At the end of the day, practical resolution mechanisms will likely take a hybrid approach where weaker guarantees are used by default and gradually strengthened under disputes. Such an approach allows us to run something cheap most of the time while, when needed, remaining robust to edge cases and flexible to disputes.

From Creation to Settlement: Committing to a Single On-Chain Lifecycle

A constant throughout this post is that we should aim to remove discretion at every stage of a market's lifecycle—from creation through settlement. The last part of our toolkit is arguably the least glamorous yet most important: Market lifecycle engineering.

The essence is to make market creation an intuitive and programmable primitive, one that pre-commits everything from the market topic through to settlement. Personally, I envision market creation as a three step process where the creator: (i) configures a market contract, (ii) commits to it's terms, and then (iii) passes it to a "market factory" that deploys an immutable live market.

In the first step, when a contract is configured, the creator must specify the topic template, the liquidity mechanism, the resolution mechanism, and so forth. Once configured the market creator will have an itemized cost (or at least an upper bound) for starting their market, and if they agree they must commit by escrowing funds accordingly. Finally, with commitments ready and a well-defined market, the creator deploys the market.

Once all three market creation steps are taken, and the market is live, the market should functionally be out of its creator's hands and run a predictable coarse:
Trading goes live \(\rightarrow\) Resolution mechanisms trigger, an outcome is determined \(\rightarrow\) The market contract accepts the outcome if the pre-committed verification rules are satisfied \(\rightarrow\) Settlement is automatically triggered and enables redemption/payout.

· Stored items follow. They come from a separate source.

/-
Copyright (c) 2026 the pub-hodgecm-mathlib formalisation cell (harness21).  Prover seat hodgecm-mathlib-K2Liu-p03 (g8), Track B «K2-LIT»,
#184♮ = hLiu418 = `stmt-HodgeConjecture-24832`; socket #41, KIND 1 — (K1a-T) THE SINGULAR TAIL OF RECORD, FILE 1∕2 «EULER» (K1-a♮ line lead K2E5-p16 (g8) WORD #10 (1),
2026-09-05T00:05:44Z; chair K2-lead (g2) VALVE 00:05:02Z (1)(ii); desk GO 00:16:58Z): the three ENGINES of the producer of ★ p863404 `K2LiuKindOneSingularTermPackage` §2 (ii)'s
letters — ★ G1 at any index with the K1 tail algebra, the corner data of record, and the Σ∏ Fubini of a sliced family.  FILE 2∕2 `K2LiuKindOneSingularTailOfRecord` is the head.
THEOREMS ONLY (no `def`, no `instance`, no notation, no named-fact hypothesis, no `sorry`).
-/
import Summits.HodgeConjecture.HodgeConjecture.Theorems.K2LiuKindWJointIntegrable                -- ★ (x-a-int) `integrable_tensor_prod_pi` (⊇ ★ (x-a) ED. 1–2 `kindWPlaces`, `kindWFinset`, `kindWPart`, ★ G1, ★ p862531 Fubini)
import Summits.HodgeConjecture.HodgeConjecture.Theorems.K2LiuRankOneSingularEulerContinued       -- ★ (K1a-4) ED. 2 §3 `tprod_eq_scalarK1_mul_finsetProd_cm` (the K1 tail algebra)
import Summits.HodgeConjecture.HodgeConjecture.Theorems.K2LiuRankOneIndexValueTwoCorner           -- ★ (V-b) `corner_eq_val₂_mul_norm`, `hval₂`
import Summits.HodgeConjecture.HodgeConjecture.Theorems.K2LiuRankOneCornerIndexTransport          -- ★ p862643 (K1a-1) `exists_rat_levi_blocks_levi_map`, `conj_index_eq_single`, `whittakerDelta_eq_whittakerDelta_conj_index`
import Summits.HodgeConjecture.HodgeConjecture.Theorems.K2LiuIntertwiningDeltaUnconditional       -- ★ `exists_leviHom_blk_eq` (a Levi chart by value)
import Summits.HodgeConjecture.HodgeConjecture.Theorems.K2LiuUnipDeltaConjMeasurePreserving       -- ★ α2c `measurePreserving_conj_levi`
import Summits.HodgeConjecture.HodgeConjecture.Theorems.K2LiuRankOneRowSection                    -- ★ `exists_normalised_rowSection`
import Summits.HodgeConjecture.HodgeConjecture.Theorems.K2LiuRankOneTwoByTwo                      -- ★ `exists_vecMulVec_of_det_eq_zero`
import HarnessLib

/-!
# Crux `HLiu418`, socket #41, KIND 1 a♮ — (K1a-T) FILE 1∕2 `K2LiuKindOneSingularTailEuler`: ★ G1 AT ANY INDEX WITH THE K1 TAIL ALGEBRA, THE CORNER DATA OF RECORD,
# AND THE Σ∏ HEAD OF A SLICED FAMILY

Cell `hodgecm-mathlib`, crux item hLiu418 = `stmt-HodgeConjecture-24832` (helper lane `--supports … --as helper`, count-neutral), route of record `HCCMUnconditional`;
squad K2 ∕ K2Liu, road `K2_Liu`, socket #41 `sig_K2LiuSiegelEisensteinContinuation`, KIND 1, block K1-a♮.  CONSUMER (via FILE 2∕2): ★ p863404 (K2E4-p10 (g10))
`K2LiuKindOneSingularTermPackage.exists_kindOne_singularTermPackage_of_placeLetters` §2 (ii) — the letters `c D P hP Pm hPT HT htail I T q hq A W hsplit`.

THE MATHEMATICS ([KudlaRallis1994, §2 (2.10)–(2.12)]; [Tan1999, §3, §4 Prop. 4.8]; [Shimura1997, §18.4]; K2E5-p16 (g8) census `CENSUS-K1a-GK` §1∕§3, road B «Euler road»).
For a rank-one `T_L`-skew index `S = u ⊗ w` the big-cell term of the `S`-th Fourier coefficient of a Siegel section `f_s` is moved to the CORNER index `S♭ = σ E₁₁` by the
rational Levi element `Λ(γ[w])` (★ p862643 (K1a-1), Haar-preserving by ★ α2c); there ★ G1 `whittakerDelta_eq_mul_tprod_euler` factorises
`W_{S♭}(f_s)(h′) = I_U(S♭,s,h′) · ∏'_{v∉U} ∫ conj ψ_{S♭}(ι_v y) Λ_{s,v}((w_Δ)_v y) dν_v` off the KIND-W exceptional set `U = kindWPlaces ↑T₀ S♭ h′` (★ (x-a) ED. 1: `S♭⁻¹ = 0` is
integral, so ★ `K2LiuSiegelEisensteinKindWLetters` §1 supplies ★ G1's `hh hw hS` at a singular index verbatim); the local factor off a finite set is `c¹_v(s) · Σ_{k≤m_v}(ε_v q_v^{1−2s})^k`
(★ p863366, `m_v = ord_v τ`), so the restricted product folds to the K1 scalar of record times a FINITE product of polynomials (★ (K1a-4) ED. 2 §3), and the head `I_U` of a
sliced family (finite sum of pure tensors at `U ∪ ∞`, ★ (KW-fac)) is the Σ∏ of the raw archimedean and local twisted integrals (★ p862531 under ★ `integrable_tensor_prod_pi`).
* §1 **`whittakerDelta_eq_kindWPart_mul_scalarK1_mul_prod`** — THE K1 TWIN OF ★ (W1) `whittakerDelta_eq_kindWPart_mul` (ANY index `S ∈ M_n(L)`, any `n`): the Whittaker–Euler
  data's letters `T₀ νN νv hνK νinf hσ hmap hχ fT hfac hG` VERBATIM as ★ (W1), `1∕2 < re s`, and the K1 per-place letter off `U(S,h)` BY VALUE in ★ p863366's shape
  (`m Dm hm hI`) ⇒ `W_S(f_s)(h) = I_U(S,s,h) · [ζ^U_{L⁺}(2s) ∕ (ζ^U_{L⁺}(2s+1)·L^U(2s+2, ε_{L∕L⁺}))] · ∏_{v ∈ Dm, v ∉ U} Σ_{k≤m v}(ε_v q_v^{1−2s})^k` (★ G1 ∘ ★ tail algebra).
* §2 **`exists_cornerData_of_record`** — per skew `S`: the corner value `σc(S)` and the Levi translate `gc(S)` from ★ (K1a-1) with ALL its letters discharged
  (★ `exists_leviHom_blk_eq`, ★ `exists_normalised_rowSection`, ★ `measurePreserving_conj_levi`, ★ `exists_vecMulVec_of_det_eq_zero`): for rank-one `S`,
  `t₁·Tr(σc(S)δ) ≠ 0` (`mul_trace_mul_imagUnit_ne_zero` ∘ ★ (V-b) `corner_eq_val₂_mul_norm` + `hval₂`: `σc = δ · val₂ S · N(t)`) and `W_S(f)(h) = W_{σc E₁₁}(f)(gc S · h)` for EVERY
  Siegel section and Haar `νN`.
* §3 **`kindWPart_slice_eq_sum_mul_prod`** — the head `I_T` of a family sliced as `Σ_j Finf j ⊗ ⨂_{v∈T} Fv j v` IS `Σ_j (∫ arch) · ∏_{v∈T} (∫ local)` at ANY index and point, given
  per-factor integrability (★ p862531 ∘ ★ `integrable_tensor_prod_pi`, `Finset.prod_coe_sort`) — the K1 twin of ★ `kindWPart_eq_sum_mul_prod_of_letters`, uncontinued.
HONEST LABEL.  Count-neutral helper (Euler bookkeeping + transport); it closes no socket: `HC_CM` is proved only modulo the 7 printed citations (2 remaining named inputs:
hLiu418 = `stmt-HodgeConjecture-24832`, h413 = `stmt-HodgeConjecture-24833`) until rung 0 closes.

## References
* [KudlaRallis1994] S. Kudla, S. Rallis, *A regularized Siegel–Weil formula: the first term identity*, Ann. of Math. 140 (1994): §2 (2.10)–(2.12).
* [Tan1999] V. Tan, *Poles of Siegel Eisenstein series on U(n,n)*, Canad. J. Math. 51 (1999): §3, §4 Prop. 4.8.
* [Shimura1997] G. Shimura, *Euler Products and Eisenstein Series*, CBMS 93 (1997): §18.1, §18.3–18.4.
* [MoeglinWaldspurger1995] C. Mœglin, J.-L. Waldspurger, *Spectral Decomposition and Eisenstein Series* (1995): II.1.7.
* [CasselsFrohlichANT1967] Cassels–Fröhlich (eds.), *Algebraic Number Theory* (1967): Ch. XV (Tate) Lemma 3.2.1, Thm. 3.3.1.
-/

set_option autoImplicit false
-- the mandated namespace repeats the single-problem summit's segment (`HodgeConjecture.HodgeConjecture`)
set_option linter.dupNamespace false

noncomputable section

open scoped Matrix RestrictedProduct ENNReal NNReal Topology ComplexConjugate
open NumberField IsDedekindDomain MeasureTheory Measure Filter Set

namespace Summit.HodgeConjecture.HodgeConjecture.Cruxes.HLiu418.K2LiuKindOneSingularTailEuler

open Literature.NumberTheory.Automorphic Literature.NumberTheory.GaloisRepresentations Literature.NumberTheory.LFunctions
open Literature.NumberTheory.GelbartRogawski1991 Literature.NumberTheory.GelbartRogawski1991.GRConstruction
open Literature.NumberTheory.GelbartRogawski1991.UnitaryDualPair
open Literature.NumberTheory.K2Lit.SiegelDoubled
open Literature.NumberTheory.K2Lit.PlaceSplitting
open Literature.MeasureTheory.RestrictedProduct
open Literature.Topology.Algebra.RestrictedProduct (inH)
open Summit.HodgeConjecture.HodgeConjecture.Cruxes.HLiu418.K2LiuSiegelUnipotentLocalDefs
open Summit.HodgeConjecture.HodgeConjecture.Cruxes.HLiu418.K2LiuSiegelUnipotentSplitDefs
open Summit.HodgeConjecture.HodgeConjecture.Cruxes.HLiu418.K2LiuSiegelUnipotentSplitAtDefs
open Summit.HodgeConjecture.HodgeConjecture.Cruxes.HLiu418.K2LiuSiegelUnipotentFourierDefs
open Summit.HodgeConjecture.HodgeConjecture.Cruxes.HLiu418.K2LiuWhittakerDeltaEulerProduct (whittakerDelta_eq_mul_tprod_euler)
open Summit.HodgeConjecture.HodgeConjecture.Cruxes.HLiu418.K2LiuSiegelEisensteinKindWLetters
open Summit.HodgeConjecture.HodgeConjecture.Cruxes.HLiu418.K2LiuRankOneSingularEulerContinued (tprod_eq_scalarK1_mul_finsetProd_cm)

variable (L : Type) [Field L] [NumberField L] [IsCMField L]

/-! ## §1 The K1 twin of ★ (W1): ★ G1 at any index, the tail folded to the K1 scalar of record times a finite product of polynomials -/

section Euler

variable {N M n : ℕ} (e : Fin N × Fin M ≃ Fin n)
  (dV : Fin N → L) (hdV : ∀ i, IsCMField.complexConj L (dV i) = dV i)
  (dW : Fin M → L) (hdW : ∀ i, IsCMField.complexConj L (dW i) = dW i)
  [DecidableEq (HeightOneSpectrum (𝓞 (Fp L)))]
  [MeasurableSpace ↥(unipDelta L e dV hdV dW hdW)] [BorelSpace ↥(unipDelta L e dV hdV dW hdW)]
  [MeasurableSpace ↥(unipDeltaArch L e dV hdV dW hdW)] [BorelSpace ↥(unipDeltaArch L e dV hdV dW hdW)]
  [∀ v : HeightOneSpectrum (𝓞 (Fp L)), MeasurableSpace ↥(unipDeltaLoc L e dV hdV dW hdW v)] [∀ v : HeightOneSpectrum (𝓞 (Fp L)), BorelSpace ↥(unipDeltaLoc L e dV hdV dW hdW v)]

Ten years ago, folding the entire market lifecycle into a pre-committed contract would've been a herculean feat. Today, although certainly a tricky technical puzzle to assemble, web3 infrastructure and tooling has progressed significantly. Modern L2s, stronger contract engineering disciplines, etc. make it reasonable and scalable for us to manage every part of the lifecycle on-chain. Not everything has to be executed on-chain, but the chain is what drives markets along while ensuring commitments are enforced and states are transparent.

Closing Remarks

Writing this post wasn't my original goal; I simply set out to understand the current state of prediction market platforms and how they might set us on a path towards the markets I assumed we were working towards. While exploring, I quickly realized they're on a one-way trip towards centralization. After thinking about the forces pulling platforms in that direction, I came to a conclusion: Prediction market platforms haven't failed to build towards the thesis because it's infeasible to achieve. They've failed because platforms have made decisions that ensure strong commitments are existential challenges.

My criticisms are not about any one platform, and I'm conscious that platforms today took on the shape we know due to historical precedence and myopic decision-making under complex pragmatic pressures. However, when we look at prediction market platforms from first principles, we can envision a future leading towards the prediction markets we were promised.

Redefining the existing platform model, utilizing state of the art tools, and innovating to bring it all together will be challenging. However, it certainly is possible and the implications of building the prediction markets we were promised are vast. Slaying dragons isn't easy work, but I believe it's worthwhile and I know others do too.